import Summits.AnomalousDissipation.AnomalousDissipation.Theorems.SolenoidalFractalHomogenisationLagrangianStepSidebandXSidebandEnergy
import HarnessLib

/-!
# K1L_D (stmt-AnomalousDissipation-27980): (V_mod) flat stage, block (ss) — THE LINK FORCING OF A SINGLE REAL MODE PAIR IS SMALL
# (sideband slaving at the block `{ℓ, −ℓ}`; the second input of the generator regime T-G)
(helper; `--supports 27980 --as helper`; prover ad-sawtooth-k1loc-p1 g15; companion of `…VmodGenerator`; certifier's table
`Cruxes/LagrangianRenormalisationStep/Lines/onelevel-ss-regimes.md` v2, tool L-sb.)

For the cell problem with `n ≠ 0` cells (carrier `W₁.cell n`, tensor `(1/n²)•𝔸`, `NearIso 𝔸 lo hi`, `lo > 0`) and an `L²` weakly divergence-free
datum `F` supported on `{ℓ, −ℓ}` (`ℓ ≠ 0`, `2|ℓ| < n`), the two-neighbour link forcing of the slow mode `ℓ` in the chain ODE
(`CellChain.hasDerivAt_modeRep`) obeys, at EVERY `s ∈ [0,T]`,

  `‖Σⱼ linkCoeffⱼ(ℓ,s) • P_ℓ(aⱼ y_{ℓ−Kⱼ}(s) + a′ⱼ y_{ℓ+Kⱼ}(s))‖ ≤ 32·(√|ℓ|²/n)²·(Σⱼ‖αⱼ‖)²·√(∫‖F‖²)/lo`   (`norm_linkForcing_le`):

w1's bulk slaving `CellChain.fastEnergy_le_of_zero` at the block `{ℓ,−ℓ}` (gap `2π²·lo` by class-pair confinement
`Sideband.ae_classPair_of_ne_zero_cell`, exchange amplitude `8πξ‖F‖Σⱼ‖αⱼ‖`, `ξ = √|ℓ|²/n`) gives the sideband energy `≤ 64ξ²‖F‖²(Σ‖α‖)²/(π²lo²)`
(as in `Sideband.sideband_energy_le`, here for a general pair datum instead of the cosine mode), and the link strength is `4πξΣ‖α‖`.
With `lo ∝ ν` (the clause window) the bound is `∝ (|ℓ|/n)²/(ν·lo′)·‖F‖`: against the coarse rate `8π²·loT·|ℓ|²` the ratio is a constant, for every
label.  `sorry`-free; NOT a proof of (ss), of the stub, of K1L_D or of AD; rung F-D1.A0.
-/

set_option linter.dupNamespace false

noncomputable section

namespace Summit.AnomalousDissipation.AnomalousDissipation.Theorems.SolenoidalFractalHomogenisation.LagrangianStep.VmodGen

open Set MeasureTheory Complex UnitAddTorus
open scoped InnerProductSpace
open Literature.Analysis Literature.Analysis.FunctionSpaces Literature.Analysis.FunctionSpaces.Torus
open Literature.Analysis.FluidPDE Literature.Analysis.FluidPDE.Torus Literature.Analysis.FluidPDE.LatticeShear
open Summit.AnomalousDissipation.AnomalousDissipation.Theorems.SolenoidalFractalHomogenisation.LagrangianStep.CellChain
  (modeRep modeRep_zero continuousOn_modeRep linkCoeff norm_transversalProj_le fastEnergy_le_of_zero norm_sq_le_fastEnergy
   exists_energyRep_cell norm_latticeVec_ge_of_classPair_ne)
open Summit.AnomalousDissipation.AnomalousDissipation.Theorems.SolenoidalFractalHomogenisation.LagrangianStep.Sideband
  (slotAmp slotAmp_def conj_slotAmp classFreq norm_linkCoeff_le_sqrt pair_neighbours_not_mem ae_classPair_of_ne_zero_cell)

variable {k₀ : ℕ}

/-! ## §5 The link forcing of a single real mode pair is small: sideband slaving -/

/-- **THE LINK FORCING OF A PAIR DATUM.**  For the cell problem with `n ≠ 0` cells, tensor `(1/n²)•𝔸`, `NearIso 𝔸 lo hi`, `lo > 0`, and an `L²` weakly
divergence-free datum `F` supported on `{ℓ, −ℓ}` (`ℓ ≠ 0`, `2|ℓ| < n`): at every `s ∈ [0,T]` the two-neighbour link forcing of the slow mode obeys
`‖LF(s)‖ ≤ 32·(√|ℓ|²/n)²·(Σⱼ‖αⱼ‖)²·√(∫‖F‖²)/lo` (sideband energy `≤ 64ξ²‖F‖²(Σ‖α‖)²/(π²lo²)` by `fastEnergy_le_of_zero`, times the link strength
`4πξΣ‖α‖`). [cite: BedrossianCotiZelati2017, §2] [cite: MeshalkinSinai1961, pp. 1700–1705] -/
theorem norm_linkForcing_le (W₁ : LatticeWord k₀) {n : ℕ} (hn : n ≠ 0) {T : ℝ} (hT : 0 < T) {𝔸 : Visc4 (Fin 3)} {lo hi : ℝ}
    (h𝔸 : NearIso 𝔸 lo hi) (hlo : 0 < lo) {ℓ : Fin 3 → ℤ} (hℓ0 : ℓ ≠ 0) (hℓ : 2 * Real.sqrt (freqNormSq ℓ) < n)
    {F : UnitAddTorus (Fin 3) → EuclideanSpace ℝ (Fin 3)} (hF2 : MemLp F 2 volume) (hFdiv : FunctionSpaces.Torus.IsWeaklyDivFree F)
    (hsupp : ∀ k, k ≠ ℓ → k ≠ -ℓ → mFourierCoeff (FunctionSpaces.EuclideanSpace.complexify ∘ F) k = 0)
    {u : ℝ → UnitAddTorus (Fin 3) → EuclideanSpace ℝ (Fin 3)}
    (h : IsWeakTensorPassiveVectorOn 0 T ((1 / (n : ℝ) ^ 2) • 𝔸) (W₁.cell n) F u)
    {s : ℝ} (hs : s ∈ Icc 0 T) :
    ‖∑ j, linkCoeff W₁ n ℓ j s • transversalProj ℓ
          ((Complex.exp ((W₁.phase j).φ * Complex.I) * (1 / (2 * ((2 * Real.pi * ‖latticeVec (W₁.phase j).m‖ : ℝ) : ℂ) * Complex.I))) •
              modeRep W₁ n ((1 / (n : ℝ) ^ 2) • 𝔸) F u (ℓ - fun i => (W₁.phase j).m i * n) s +
            (starRingEnd ℂ (Complex.exp ((W₁.phase j).φ * Complex.I)) *
                (-(1 / (2 * ((2 * Real.pi * ‖latticeVec (W₁.phase j).m‖ : ℝ) : ℂ) * Complex.I)))) •
              modeRep W₁ n ((1 / (n : ℝ) ^ 2) • 𝔸) F u (ℓ + fun i => (W₁.phase j).m i * n) s)‖ ≤
      32 * (Real.sqrt (freqNormSq ℓ) / n) ^ 2 * (∑ j, ‖slotAmp W₁ j‖) ^ 2 * Real.sqrt (∫ x, ‖F x‖ ^ 2) / lo := by
  classical
  set 𝔹 := (1 / (n : ℝ) ^ 2) • 𝔸 with h𝔹def
  have hn0 : (0 : ℝ) < n := by exact_mod_cast Nat.pos_of_ne_zero hn
  have hnpos : 0 < n := Nat.pos_of_ne_zero hn
  have h𝔹 : NearIso 𝔹 (1 / (n : ℝ) ^ 2 * lo) (1 / (n : ℝ) ^ 2 * hi) := h𝔸.smul (by positivity)
  have hlo' : 0 < 1 / (n : ℝ) ^ 2 * lo := by positivity
  have hFi : Integrable F volume := hF2.integrable one_le_two
  obtain ⟨E, Q, hE0, -, hEc, hEanti, hEac, hEae, -, -, hEd, hQdom, -⟩ := exists_energyRep_cell W₁ n hT h𝔹 hlo' hF2 hFdiv h
  have hne : ℓ ≠ -ℓ := fun h' => hℓ0 (by
    funext i; have hi := congrFun h' i; simp only [Pi.neg_apply] at hi; have : ℓ i = 0 := by omega
    simpa using this)
  set W : Finset (Fin 3 → ℤ) := {ℓ, -ℓ} with hW
  have hℓW : ℓ ∈ W := by rw [hW]; exact Finset.mem_insert_self _ _
  -- support of the datum in the divisibility format
  have hsupp' : ∀ k, mFourierCoeff (FunctionSpaces.EuclideanSpace.complexify ∘ F) k ≠ 0 →
      (∀ i, (n : ℤ) ∣ k i - ℓ i) ∨ (∀ i, (n : ℤ) ∣ k i + ℓ i) := by
    intro k hk
    by_cases h1 : k = ℓ
    · left; intro i; rw [h1, sub_self]; exact dvd_zero _
    · by_cases h2 : k = -ℓ
      · right; intro i; rw [h2, Pi.neg_apply, neg_add_cancel]; exact dvd_zero _
      · exact absurd (hsupp k h1 h2) hk
  -- the gap off the block, from class-pair confinement
  have hℓn : 2 * ‖Torus.latticeVec ℓ‖ ≤ n := by
    have e : ‖Torus.latticeVec ℓ‖ = Real.sqrt (freqNormSq ℓ) := by
      rw [← norm_latticeVec_sq', Real.sqrt_sq (norm_nonneg _)]
    rw [e]; exact hℓ.le
  have hgap : ∀ᵐ s ∂(volume.restrict (Ioo 0 T)), ∀ k : Fin 3 → ℤ, k ∉ W →
      mFourierCoeff (EuclideanSpace.complexify ∘ u s) k ≠ 0 → 2 * Real.pi ^ 2 * lo ≤ 8 * Real.pi ^ 2 * (1 / (n : ℝ) ^ 2 * lo) * freqNormSq k := by
    filter_upwards [ae_classPair_of_ne_zero_cell W₁ hnpos h𝔸 hlo ℓ hF2 hsupp' h] with s hs k hkW hk
    have hmem := hs k hk
    rw [hW, Finset.mem_insert, Finset.mem_singleton, not_or] at hkW
    have hge := norm_latticeVec_ge_of_classPair_ne hmem hkW.1 hkW.2
    have hnn : 0 ≤ (n : ℝ) - ‖Torus.latticeVec ℓ‖ := by linarith [norm_nonneg (Torus.latticeVec ℓ)]
    have hsq : ((n : ℝ) - ‖Torus.latticeVec ℓ‖) ^ 2 ≤ freqNormSq k := by
      rw [← norm_latticeVec_sq']; exact pow_le_pow_left₀ hnn hge 2
    have h4 : (n : ℝ) ^ 2 / 4 ≤ freqNormSq k := by nlinarith [norm_nonneg (Torus.latticeVec ℓ)]
    have e : 8 * Real.pi ^ 2 * (1 / (n : ℝ) ^ 2 * lo) * freqNormSq k = 8 * Real.pi ^ 2 * lo * (freqNormSq k / (n : ℝ) ^ 2) := by
      field_simp
    rw [e]
    have h4' : 1 / 4 ≤ freqNormSq k / (n : ℝ) ^ 2 := by
      rw [le_div_iff₀ (by positivity)]; linarith
    nlinarith [Real.pi_pos, h4', mul_pos (mul_pos (by norm_num : (0:ℝ) < 8) (pow_pos Real.pi_pos 2)) hlo]
  have hdmin : 0 < 2 * Real.pi ^ 2 * lo := by positivity
  -- the exchange amplitude
  have hα : ∀ j : Fin k₀, ‖Complex.exp ((W₁.phase j).φ * Complex.I) * (1 / (2 * ((2 * Real.pi * ‖latticeVec (W₁.phase j).m‖ : ℝ) : ℂ) * Complex.I))‖ =
      ‖slotAmp W₁ j‖ := fun j => by rw [slotAmp_def]
  have hα' : ∀ j : Fin k₀, ‖starRingEnd ℂ (Complex.exp ((W₁.phase j).φ * Complex.I)) *
      (-(1 / (2 * ((2 * Real.pi * ‖latticeVec (W₁.phase j).m‖ : ℝ) : ℂ) * Complex.I)))‖ = ‖slotAmp W₁ j‖ := fun j => by
    rw [← conj_slotAmp, Complex.norm_conj]
  have hxE : ∀ k, ∀ s ∈ Icc 0 T, ‖modeRep W₁ n 𝔹 F u k s‖ ≤ Real.sqrt (E 0) := by
    intro k s hs
    have h1 := norm_sq_le_fastEnergy W₁ n hT h hFi hEc hEae ∅ (Finset.notMem_empty k) s hs
    rw [Finset.sum_empty, sub_zero] at h1
    have h2 : E s ≤ E 0 := hEanti ⟨le_rfl, hT.le⟩ hs hs.1
    rw [← Real.sqrt_sq (norm_nonneg (modeRep W₁ n 𝔹 F u k s))]
    exact Real.sqrt_le_sqrt (h1.trans h2)
  have hE0nn : 0 ≤ E 0 := by rw [hE0]; exact integral_nonneg fun x => sq_nonneg _
  set ξ := Real.sqrt (freqNormSq ℓ) / n with hξ
  have hξ0 : 0 ≤ ξ := by positivity
  set A : ℝ := 2 * (Real.sqrt (E 0) * ∑ j : Fin k₀, 2 * Real.pi * ξ * (‖slotAmp W₁ j‖ + ‖slotAmp W₁ j‖)) with hA
  have hlinkW : ∀ k ∈ W, ∀ j s, ‖linkCoeff W₁ n k j s‖ ≤ 2 * Real.pi * ξ := by
    intro k hk j s
    rw [hW, Finset.mem_insert, Finset.mem_singleton] at hk
    rcases hk with rfl | rfl
    · exact norm_linkCoeff_le_sqrt W₁ n _ j s
    · have h1 := norm_linkCoeff_le_sqrt W₁ n (-ℓ) j s; rwa [freqNormSq_neg] at h1
  have hAb : ∀ s ∈ Icc 0 T, ∑ k ∈ W, (‖modeRep W₁ n 𝔹 F u k s‖ * ∑ j, ‖linkCoeff W₁ n k j s‖ *
      (‖Complex.exp ((W₁.phase j).φ * Complex.I) * (1 / (2 * ((2 * Real.pi * ‖latticeVec (W₁.phase j).m‖ : ℝ) : ℂ) * Complex.I))‖ +
       ‖starRingEnd ℂ (Complex.exp ((W₁.phase j).φ * Complex.I)) *
          (-(1 / (2 * ((2 * Real.pi * ‖latticeVec (W₁.phase j).m‖ : ℝ) : ℂ) * Complex.I)))‖)) ≤ A := by
    intro s hs
    have hterm : ∀ k ∈ W, ‖modeRep W₁ n 𝔹 F u k s‖ * ∑ j, ‖linkCoeff W₁ n k j s‖ *
        (‖Complex.exp ((W₁.phase j).φ * Complex.I) * (1 / (2 * ((2 * Real.pi * ‖latticeVec (W₁.phase j).m‖ : ℝ) : ℂ) * Complex.I))‖ +
         ‖starRingEnd ℂ (Complex.exp ((W₁.phase j).φ * Complex.I)) *
            (-(1 / (2 * ((2 * Real.pi * ‖latticeVec (W₁.phase j).m‖ : ℝ) : ℂ) * Complex.I)))‖) ≤
        Real.sqrt (E 0) * ∑ j : Fin k₀, 2 * Real.pi * ξ * (‖slotAmp W₁ j‖ + ‖slotAmp W₁ j‖) := by
      intro k hk
      refine mul_le_mul (hxE k s hs) (Finset.sum_le_sum fun j _ => ?_) (Finset.sum_nonneg fun j _ => by positivity) (Real.sqrt_nonneg _)
      rw [hα j, hα' j]
      exact mul_le_mul_of_nonneg_right (hlinkW k hk j s) (by positivity)
    calc _ ≤ ∑ _k ∈ W, Real.sqrt (E 0) * ∑ j : Fin k₀, 2 * Real.pi * ξ * (‖slotAmp W₁ j‖ + ‖slotAmp W₁ j‖) := Finset.sum_le_sum hterm
      _ = A := by
          rw [Finset.sum_const, show W.card = 2 by rw [hW]; exact Finset.card_pair hne, two_nsmul, hA]; ring
  -- the datum is carried by the block: `E 0 = ‖x_ℓ(0)‖² + ‖x_{−ℓ}(0)‖²`
  have hkd : ∀ k, kdot k (mFourierCoeff (FunctionSpaces.EuclideanSpace.complexify ∘ F) k) = 0 := by
    intro k
    rw [kdot_apply]
    exact FunctionSpaces.Torus.IsWeaklyDivFree.sum_mul_mFourierCoeff_eq_zero hF2 hFdiv k
  have hmode0 : ∀ k, modeRep W₁ n 𝔹 F u k 0 = mFourierCoeff (FunctionSpaces.EuclideanSpace.complexify ∘ F) k := by
    intro k
    rw [modeRep_zero, transversalProj_eq_self_of_kdot_eq_zero k (hkd k)]
  have hZ0 : E 0 = ∑ k ∈ W, ‖modeRep W₁ n 𝔹 F u k 0‖ ^ 2 := by
    have hpars := hasSum_sq_norm_mFourierCoeff_complexify hF2
    have hfin : HasSum (fun k => ‖mFourierCoeff (EuclideanSpace.complexify ∘ F) k‖ ^ 2)
        (∑ k ∈ W, ‖mFourierCoeff (EuclideanSpace.complexify ∘ F) k‖ ^ 2) := by
      refine hasSum_sum_of_ne_finset_zero fun k hk => ?_
      rw [hW, Finset.mem_insert, Finset.mem_singleton, not_or] at hk
      rw [hsupp k hk.1 hk.2, norm_zero, zero_pow two_ne_zero]
    rw [hE0, hpars.unique hfin]
    exact Finset.sum_congr rfl fun k _ => by rw [hmode0 k]
  -- fast-energy slaving: `Z s ≤ 4A²/dmin²`
  have key := fastEnergy_le_of_zero W₁ n hT.le h𝔹 h hFi hEae hQdom hEd hEac W hdmin hgap (pair_neighbours_not_mem W₁ hn hℓ) hAb hZ0 hs
  have hA0 : 0 ≤ A := by rw [hA]; exact mul_nonneg zero_le_two (mul_nonneg (Real.sqrt_nonneg _) (Finset.sum_nonneg fun j _ => by positivity))
  have hZnn : 0 ≤ E s - ∑ k ∈ W, ‖modeRep W₁ n 𝔹 F u k s‖ ^ 2 := by
    have h1 := norm_sq_le_fastEnergy W₁ n hT h hFi hEc hEae W
      (k' := ℓ - fun i => (W₁.phase (⟨0, W₁.pos⟩ : Fin k₀)).m i * n)
      ((pair_neighbours_not_mem W₁ hn hℓ) ℓ hℓW ⟨0, W₁.pos⟩).1 s hs
    exact le_trans (sq_nonneg _) h1
  have hsqrtZ : Real.sqrt (E s - ∑ k ∈ W, ‖modeRep W₁ n 𝔹 F u k s‖ ^ 2) ≤ 2 * A / (2 * Real.pi ^ 2 * lo) := by
    have h1 : 4 * A ^ 2 / (2 * Real.pi ^ 2 * lo) ^ 2 = (2 * A / (2 * Real.pi ^ 2 * lo)) ^ 2 := by field_simp; ring
    rw [← Real.sqrt_sq (show 0 ≤ 2 * A / (2 * Real.pi ^ 2 * lo) by positivity)]
    exact Real.sqrt_le_sqrt (key.trans (le_of_eq h1))
  -- every sideband of the slow mode is below `√Z`
  have hnb := pair_neighbours_not_mem W₁ hn hℓ ℓ hℓW
  have hside : ∀ k', k' ∉ W → ‖modeRep W₁ n 𝔹 F u k' s‖ ≤ 2 * A / (2 * Real.pi ^ 2 * lo) := by
    intro k' hk'
    have h1 := norm_sq_le_fastEnergy W₁ n hT h hFi hEc hEae W hk' s hs
    have h2 : ‖modeRep W₁ n 𝔹 F u k' s‖ = Real.sqrt (‖modeRep W₁ n 𝔹 F u k' s‖ ^ 2) := (Real.sqrt_sq (norm_nonneg _)).symm
    rw [h2]
    exact (Real.sqrt_le_sqrt h1).trans hsqrtZ
  -- the link forcing, term by term
  have hterm : ∀ j : Fin k₀, ‖linkCoeff W₁ n ℓ j s • transversalProj ℓ
          ((Complex.exp ((W₁.phase j).φ * Complex.I) * (1 / (2 * ((2 * Real.pi * ‖latticeVec (W₁.phase j).m‖ : ℝ) : ℂ) * Complex.I))) •
              modeRep W₁ n 𝔹 F u (ℓ - fun i => (W₁.phase j).m i * n) s +
            (starRingEnd ℂ (Complex.exp ((W₁.phase j).φ * Complex.I)) *
                (-(1 / (2 * ((2 * Real.pi * ‖latticeVec (W₁.phase j).m‖ : ℝ) : ℂ) * Complex.I)))) •
              modeRep W₁ n 𝔹 F u (ℓ + fun i => (W₁.phase j).m i * n) s)‖ ≤
        2 * Real.pi * ξ * ((‖slotAmp W₁ j‖ + ‖slotAmp W₁ j‖) * (2 * A / (2 * Real.pi ^ 2 * lo))) := by
    intro j
    rw [norm_smul]
    refine mul_le_mul (hlinkW ℓ hℓW j s) ?_ (norm_nonneg _) (by positivity)
    refine (norm_transversalProj_le ℓ _).trans ((norm_add_le _ _).trans ?_)
    rw [norm_smul, norm_smul, hα j, hα' j, add_mul]
    exact add_le_add (mul_le_mul_of_nonneg_left (hside _ (hnb j).1) (norm_nonneg _))
      (mul_le_mul_of_nonneg_left (hside _ (hnb j).2) (norm_nonneg _))
  refine (norm_sum_le _ _).trans ((Finset.sum_le_sum fun j _ => hterm j).trans (le_of_eq ?_))
  -- bookkeeping of the constant
  have hS : ∑ j : Fin k₀, 2 * Real.pi * ξ * ((‖slotAmp W₁ j‖ + ‖slotAmp W₁ j‖) * (2 * A / (2 * Real.pi ^ 2 * lo))) =
      (4 * Real.pi * ξ * (2 * A / (2 * Real.pi ^ 2 * lo))) * ∑ j, ‖slotAmp W₁ j‖ := by
    rw [Finset.mul_sum]; exact Finset.sum_congr rfl fun j _ => by ring
  have hAe : A = 8 * Real.pi * ξ * Real.sqrt (E 0) * ∑ j, ‖slotAmp W₁ j‖ := by
    have hS' : ∑ j : Fin k₀, 2 * Real.pi * ξ * (‖slotAmp W₁ j‖ + ‖slotAmp W₁ j‖) = 4 * Real.pi * ξ * ∑ j, ‖slotAmp W₁ j‖ := by
      rw [Finset.mul_sum]; exact Finset.sum_congr rfl fun j _ => by ring
    rw [hA, hS']; ring
  rw [hS, hAe, hE0, hξ]
  have hpi : Real.pi ≠ 0 := Real.pi_pos.ne'
  field_simp
  ring

end Summit.AnomalousDissipation.AnomalousDissipation.Theorems.SolenoidalFractalHomogenisation.LagrangianStep.VmodGen

end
━━━━━━━━━━━━━━━━━━━━━━━━━━━━━━
→ **The problem**:
Taking the entries above, write out exactly the lines starting with the line containing "(Finset.notMem_empty k) s hs" and going on through the line containing "have hE0nn : 0", both included, and nothing else.

→ **Solution**:
    have h1 := norm_sq_le_fastEnergy W₁ n hT h hFi hEc hEae ∅ (Finset.notMem_empty k) s hs
    rw [Finset.sum_empty, sub_zero] at h1
    have h2 : E s ≤ E 0 := hEanti ⟨le_rfl, hT.le⟩ hs hs.1
    rw [← Real.sqrt_sq (norm_nonneg (modeRep W₁ n 𝔹 F u k s))]
    exact Real.sqrt_le_sqrt (h1.trans h2)
  have hE0nn : 0 ≤ E 0 := by rw [hE0]; exact integral_nonneg fun x => sq_nonneg _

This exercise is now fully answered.